Римма замечала состояние коллеги, спрашивала о нём, а та лишь улыбалась, отшучивалась. И хотя внутренне убеждала себя в том, что волнение имеет происхождение мистическое, что‑то шептало ей, что она ошибается, что оно принадлежит к какому‑то иному роду. Временами это чувство казалось ей знакомым, но когда она начинала вспоминать, откуда знает его, и была почти у цели, безумный страх останавливал её. А, успокоившись, она снова оказывалась далека от разгадки. При этом девушка испытывала глубокое чувство вины за свою трусость, потому что она почти явственно слышала, как внутренний голос шептал ей: «Ты знаешь ответ, но боишься услышать его. Потому что тогда лишишься своего спокойствия».
Всё это мучило Ангелу, и она не находила себе места. Однако, к радости девушки, она отыскала себе пациента. Теперь её мысли были направлены на предстоящий сеанс, и думать о волнении времени не находилось.
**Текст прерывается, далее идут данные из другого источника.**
import Mathlib
import HarnessLib

/-!
# Krull dimension of Laurent polynomial rings in `m` variables: `dim R + m ≤ dim R[ℤᵐ]`

Route `ResolutionOfSingularities/WeightedInvariant`, door crux `HypersurfaceCentreConstruction`
(stmt-ResolutionOfSingularities-19897), e-ladder `e = 1` of `res-L1-w43-stub-10` (cell res-hironaka,
`D/res-D-pv-025/E1Skeleton.lean`, stub `stub_e1_inv_succ` «torus bookkeeping L1»).  The dimension count on a
torus chart (`Theorems/WeightedInvariantTorusChartDimension.lean`: an orbit of an `m`-torus acting with finite
stabilisers has dimension `m`, and an `m`-dimensional orbit closure is the orbit) rests on the elementary bound
proved here for every commutative ring `R` (`R[ℤᵐ] = AddMonoidAlgebra R (Fin m → ℤ)`):

* `laurent_single_sub_one_mem_nonZeroDivisors` — `T_χ - 1` (`χ ≠ 0`) is a non-zero-divisor of `R[ℤᵐ]`;
* `ringKrullDim_laurent_succ_le` — `dim R[ℤᵐ] + 1 ≤ dim R[ℤᵐ⁺¹]` (the substitution `T_last ↦ 1` is surjective
  and kills `T_last - 1`; Mathlib's `ringKrullDim_succ_le_of_surjective`);
* `ringKrullDim_add_le_ringKrullDim_laurent` — `dim R + m ≤ dim R[ℤᵐ]`.

Pure commutative algebra (Mathlib has the polynomial analogue `ringKrullDim_add_natCard_le_ringKrullDim_mvPolynomial`);
nothing here is a claim about Hironaka's problem.  AI-written; weaker than expert review.
-/

noncomputable section

open scoped nonZeroDivisors

set_option linter.dupNamespace false -- mandated namespace of this single-conjunct summit

namespace Summit.ResolutionOfSingularities.ResolutionOfSingularities.Theorems

/-! ## §1 Laurent polynomial rings in `m` variables: `dim R + m ≤ dim R[ℤᵐ]` -/

section Laurent

variable (R : Type*) [CommRing R]

/-- In the group algebra `R[G]` of a torsion-free-like additive group — here `G = ℤᵐ` — the element `T_χ - 1`
(`χ ≠ 0`) is a non-zero-divisor: if `T_χ · g = g` then the (finite) support of `g` is stable under translation
by `χ`, along which the linear form `x ↦ ∑ χᵢ xᵢ` strictly increases. [folklore] -/
theorem laurent_single_sub_one_mem_nonZeroDivisors {m : ℕ} (χ : Fin m → ℤ) (hχ : χ ≠ 0) :
    AddMonoidAlgebra.single χ (1 : R) - 1 ∈ (AddMonoidAlgebra R (Fin m → ℤ))⁰ := by
  classical
  rw [mem_nonZeroDivisors_iff_right]
  intro g hg
  -- `g.coeff (x + χ) = g.coeff x` for every `x`
  have hshift : ∀ x : Fin m → ℤ, g.coeff (x + χ) = g.coeff x := by
    intro x
    have h1 : (g * (AddMonoidAlgebra.single χ (1 : R) - 1)).coeff (x + χ) = 0 := by
      rw [hg]; rfl
    rw [mul_sub, mul_one, AddMonoidAlgebra.coeff_sub, Finsupp.sub_apply,
      AddMonoidAlgebra.coeff_mul_single_add, mul_one, sub_eq_zero] at h1
    exact h1.symm
  -- the linear form `φ x = ∑ χᵢ xᵢ` increases strictly along `x ↦ x + χ`
  let φ : (Fin m → ℤ) → ℤ := fun x => ∑ i, χ i * x i
  have hφ : ∀ x, φ x < φ (x + χ) := by
    intro x
    simp only [φ, Pi.add_apply, mul_add, Finset.sum_add_distrib, lt_add_iff_pos_right]
    have hpos : ∀ i, 0 ≤ χ i * χ i := fun i => mul_self_nonneg (χ i)
    obtain ⟨i, hi⟩ : ∃ i, χ i ≠ 0 := by
      by_contra h
      push Not at h
      exact hχ (funext h)
    exact Finset.sum_pos' (fun i _ => hpos i) ⟨i, Finset.mem_univ i, mul_self_pos.mpr hi⟩
  by_contra hg0
  have hne : g.coeff.support.Nonempty := by
    rw [Finsupp.support_nonempty_iff]
    intro h
    exact hg0 (AddMonoidAlgebra.coeff_injective (by rw [h]; rfl))
  obtain ⟨x, hx, hmax⟩ := Finset.exists_max_image g.coeff.support φ hne
  have hx' : x + χ ∈ g.coeff.support := by
    rw [Finsupp.mem_support_iff] at hx ⊢
    rwa [hshift]
  exact (lt_irrefl _) ((hφ x).trans_le (hmax _ hx'))

/-- One more Laurent variable raises the Krull dimension: `dim R[ℤᵐ] + 1 ≤ dim R[ℤᵐ⁺¹]` (the substitution
`T_last ↦ 1`, i.e. `mapDomain` along the projection `ℤᵐ⁺¹ → ℤᵐ`, is surjective and kills the
non-zero-divisor `T_last - 1`; `ringKrullDim_succ_le_of_surjective`). [folklore] -/
theorem ringKrullDim_laurent_succ_le (m : ℕ) :
    ringKrullDim (AddMonoidAlgebra R (Fin m → ℤ)) + 1 ≤
      ringKrullDim (AddMonoidAlgebra R (Fin (m + 1) → ℤ)) := by
  classical
  let π : (Fin (m + 1) → ℤ) →+ (Fin m → ℤ) := (LinearMap.funLeft ℤ ℤ Fin.castSucc).toAddMonoidHom
  have hπ : Function.Surjective π :=
    LinearMap.funLeft_surjective_of_injective ℤ ℤ _ (Fin.castSucc_injective m)
  let f := AddMonoidAlgebra.mapDomainRingHom R π
  have hf : Function.Surjective f := fun y => by
    induction y using AddMonoidAlgebra.induction_linear with
    | zero => exact ⟨0, map_zero f⟩
    | add a b ha hb =>
      obtain ⟨a', rfl⟩ := ha
      obtain ⟨b', rfl⟩ := hb
      exact ⟨a' + b', map_add f a' b'⟩
    | single n r =>
      obtain ⟨n', rfl⟩ := hπ n
      exact ⟨AddMonoidAlgebra.single n' r, by simp [f]⟩
  let χ : Fin (m + 1) → ℤ := Pi.single (Fin.last m) 1
  have hχ : χ ≠ 0 := by
    intro h
    have := congr_fun h (Fin.last m)
    simp [χ] at this
  have hπχ : π χ = 0 := by
    ext i
    simp [π, LinearMap.funLeft_apply, χ, Fin.castSucc_ne_last]
  refine ringKrullDim_succ_le_of_surjective f hf
    (laurent_single_sub_one_mem_nonZeroDivisors R χ hχ) ?_
  rw [map_sub, map_one, sub_eq_zero]
  show AddMonoidAlgebra.mapDomain π (AddMonoidAlgebra.single χ 1) = 1
  rw [AddMonoidAlgebra.mapDomain_single, hπχ, AddMonoidAlgebra.one_def]

/-- **Krull dimension of Laurent polynomial rings**: `dim R + m ≤ dim R[T₁^{±1}, …, T_m^{±1}]` for every
commutative ring `R` (`R[ℤᵐ] = AddMonoidAlgebra R (Fin m → ℤ)`; induction on `m`, base `R[ℤ⁰] ≃ R`).
[folklore] -/
theorem ringKrullDim_add_le_ringKrullDim_laurent (m : ℕ) :
    ringKrullDim R + m ≤ ringKrullDim (AddMonoidAlgebra R (Fin m → ℤ)) := by
  induction m with
  | zero =>
    simp only [Nat.cast_zero, add_zero]
    exact (ringKrullDim_eq_of_ringEquiv
      (AddMonoidAlgebra.uniqueRingEquiv (R := R) (M := Fin 0 → ℤ))).symm.le
  | succ m ih =>
    calc ringKrullDim R + ((m + 1 : ℕ) : WithBot ℕ∞)
        = (ringKrullDim R + m) + 1 := by push_cast; rw [add_assoc]
      _ ≤ ringKrullDim (AddMonoidAlgebra R (Fin m → ℤ)) + 1 := by gcongr
      _ ≤ _ := ringKrullDim_laurent_succ_le R m

end Laurent

end Summit.ResolutionOfSingularities.ResolutionOfSingularities.Theorems

end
Это был последний пациент в текущем году. Остальных она вылечила ещё до осени, и когда обнаружила, что осталось вылечить лишь одного, стала тянуть время. Ведьма не хотела исчерпать свой лимит задолго до окончания года: без работы ей было скучно, а потому она принялась более придирчиво подбирать последнего пациента. Тех, кого были способны исцелить и другие ведьмы, она отвергала и ждала человека с более серьёзным недугом. И, наконец, нашла мужчину, больного СПИДом, спасти которого было не под силу никому, кроме неё.
Вечером в пятницу они с Волком приехали к тому домой, где Анжелика и восстановила его иммунную систему, почти не испытав боли, но потратив много энергии. Как и всегда, девушка отключилась. В себя она пришла ночью.